YOUR TASK
In the listing below, find every line containing "Dobrowolski" and copy it out.

RECORDED INFORMATION

/-!
# Borwein–Dobrowolski–Mossinghoff: odd-coefficient polynomials have `M(f)^{4(d+1)} ≥ 5^d` (venture `DiscreteObjects`, target L)

Cell `pub-namedobj`, seat `pub-namedobj-mahler` (gen 8). Framing: lottery ticket; floor = certified
bounds/negative ranges.

**Theorem** ([BDM07] P. Borwein, E. Dobrowolski, M. J. Mossinghoff, *Lehmer's problem for polynomials
with odd coefficients*, Ann. of Math. 166 (2007), Cor. 3.4 with Thm. 3.3, case `m = 2`).  If
`f ∈ ℤ[X]` has degree `d`, all its coefficients `f_0, …, f_d` are odd, and `f` has no cyclotomic factor,
then
`log M(f) ≥ (log 5 / 4) · (1 - 1/(d+1))`, i.e. `5^d ≤ M(f)^{4(d+1)}`
(`five_pow_le_intMahlerMeasure_pow`; rpow / log forms `rpow_le_intMahlerMeasure_of_odd`,
`log_intMahlerMeasure_ge_of_odd`).

Proof (the paper's, with the auxiliary polynomial `F(y) = (y² + 1)(y² - 1)⁴` of Cor. 3.4): the nine
resultants `Res(f, X^{2n}+1) · Res(f, X^n - 1)⁴ · Res(f, X^n + 1)⁴` (`n = d + 1`) are nonzero integers each
divisible by `2^d` (`OddCoefficientsResultant`), while over `ℂ` their product is
`|a|^{10n} ∏_α |F(α^n)| ≤ ‖F‖_∞^d M(f)^{10n}` with `‖F‖_∞² = 2¹⁸/5⁵` (`OddCoefficientsAuxiliary`,
maximum modulus in place of the paper's Lemma 3.2); hence `2^{9d} ≤ (2⁹ 5^{-5/2})^d M^{10n}`.

Consequences: `M(f) ≥ 5^{1/8} > 1.2` as soon as `d ≥ 1` (`intMahlerMeasure_pow_eight_ge_five_of_odd`),
so **no cyclotomic-free — in particular no irreducible — polynomial with all coefficients odd is
sub-Lehmer** (`not_subLehmer_of_odd_coeffs`, `not_subLehmer_of_irreducible_odd`; for the census of cell
`pub-namedobj`: an irreducible sub-Lehmer polynomial has an even coefficient), and the irreducible form
with the hypotheses of the Literature statement (`five_pow_le_mahlerMeasure_pow_of_irreducible_odd`).

**On the Literature named fact** `Literature.NumberTheory.MahlerMeasure.OddCoefficientsMahlerBound`
(typed from [McKee–Smyth, *Around the Unit Circle*, Prop. 11.3]: "`M(P) ≥ 5^{1/4}`" for irreducible
noncyclotomic `P` with odd coefficients): the source it cites, [BDM07, Cor. 3.4], proves the bound with
the exponent `(1/4)(1 - 1/(d+1))` formalised here, NOT the degree-free `5^{1/4}` (cf. the chapter notes
of Brunault–Zudilin, *Many Variations of Mahler Measures*: `m(P) > c (1 - 1/(d+1))`, `c = (log 5)/4`
[BDM07], later `c = 0.4162…`).  That named fact is therefore NOT discharged here and should be read as
stronger than the published theorem; nothing in the tree depends on it.
-/

namespace Summit.Ventures.DiscreteObjects.Mahler

open Polynomial

/-- Per-root archimedean bound: for `α ∈ ℂ` and `n ∈ ℕ`,
`|α^{2n} + 1| · |α^n - 1|⁴ · |α^n + 1|⁴ = |F(α^n)| ≤ √(2¹⁸/5⁵) · max(1,|α|)^{10 n}`. -/
theorem bdm_root_bound (α : ℂ) (n : ℕ) :
    ‖α ^ (2 * n) + 1‖ * (‖α ^ n - 1‖ ^ 4 * ‖α ^ n + 1‖ ^ 4) ≤
      Real.sqrt (2 ^ 18 / 5 ^ 5) * max 1 ‖α‖ ^ (10 * n) := by
  have hid : ‖((α ^ n) ^ 2 + 1) * ((α ^ n) ^ 2 - 1) ^ 4‖ =
      ‖α ^ (2 * n) + 1‖ * (‖α ^ n - 1‖ ^ 4 * ‖α ^ n + 1‖ ^ 4) := by
    have h2 : (α ^ n) ^ 2 = α ^ (2 * n) := by rw [← pow_mul, mul_comm]
    have h3 : (α ^ n) ^ 2 - 1 = (α ^ n - 1) * (α ^ n + 1) := by ring
    rw [h3, h2, norm_mul, norm_pow, norm_mul, mul_pow]
  rw [← hid]
  refine (norm_bdmAux_le (α ^ n)).trans ?_
  have hm : max 1 ‖α ^ n‖ ≤ max 1 ‖α‖ ^ n := by
    rw [norm_pow]
    exact max_le (one_le_pow₀ (le_max_left _ _))
      (pow_le_pow_left₀ (norm_nonneg _) (le_max_right _ _) n)
  have hK : 0 ≤ Real.sqrt (2 ^ 18 / 5 ^ 5) := Real.sqrt_nonneg _
  calc Real.sqrt (2 ^ 18 / 5 ^ 5) * max 1 ‖α ^ n‖ ^ 10
      ≤ Real.sqrt (2 ^ 18 / 5 ^ 5) * (max 1 ‖α‖ ^ n) ^ 10 :=
        mul_le_mul_of_nonneg_left (pow_le_pow_left₀ (by positivity) hm 10) hK
    _ = Real.sqrt (2 ^ 18 / 5 ^ 5) * max 1 ‖α‖ ^ (10 * n) := by rw [← pow_mul, mul_comm n 10]

/-- Norm form of a resultant inequality: if `2^{deg f} ≤ |Res_{(deg f, N)}(f, G)|` and `G(z) = g(z)` on
`ℂ`, then `2^{deg f} ≤ |a|^N ∏_α |g(α)|` over the complex roots `α` of `f` (`a` = leading coefficient). -/
theorem two_pow_le_norm_prod {f G : ℤ[X]} {N : ℕ} (hG : G.natDegree ≤ N)
    (h : (2 : ℤ) ^ f.natDegree ≤ |f.resultant G f.natDegree N|) (g : ℂ → ℂ)
    (hg : ∀ z, (G.map (Int.castRingHom ℂ)).eval z = g z) :
    (2 : ℝ) ^ f.natDegree ≤ ‖(f.map (Int.castRingHom ℂ)).leadingCoeff‖ ^ N *
      ((f.map (Int.castRingHom ℂ)).roots.map (fun α => ‖g α‖)).prod := by
  have h1 : (2 : ℝ) ^ f.natDegree ≤ ‖((f.resultant G f.natDegree N : ℤ) : ℂ)‖ := by
    rw [Complex.norm_intCast]
    exact_mod_cast h
  rw [resultant_intCast_eq hG, norm_mul, norm_pow] at h1
  have hmp := map_multiset_prod (normHom : ℂ →*₀ ℝ)
    (((f.map (Int.castRingHom ℂ)).roots.map (G.map (Int.castRingHom ℂ)).eval))
  rw [Multiset.map_map] at hmp
  simp only [normHom_apply, Function.comp_def] at hmp
  rw [hmp] at h1
  simp only [hg] at h1
  exact h1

RESULT OF THIS EXERCISE
# Borwein–Dobrowolski–Mossinghoff: odd-coefficient polynomials have `M(f)^{4(d+1)} ≥ 5^d` (venture `DiscreteObjects`, target L)
**Theorem** ([BDM07] P. Borwein, E. Dobrowolski, M. J. Mossinghoff, *Lehmer's problem for polynomials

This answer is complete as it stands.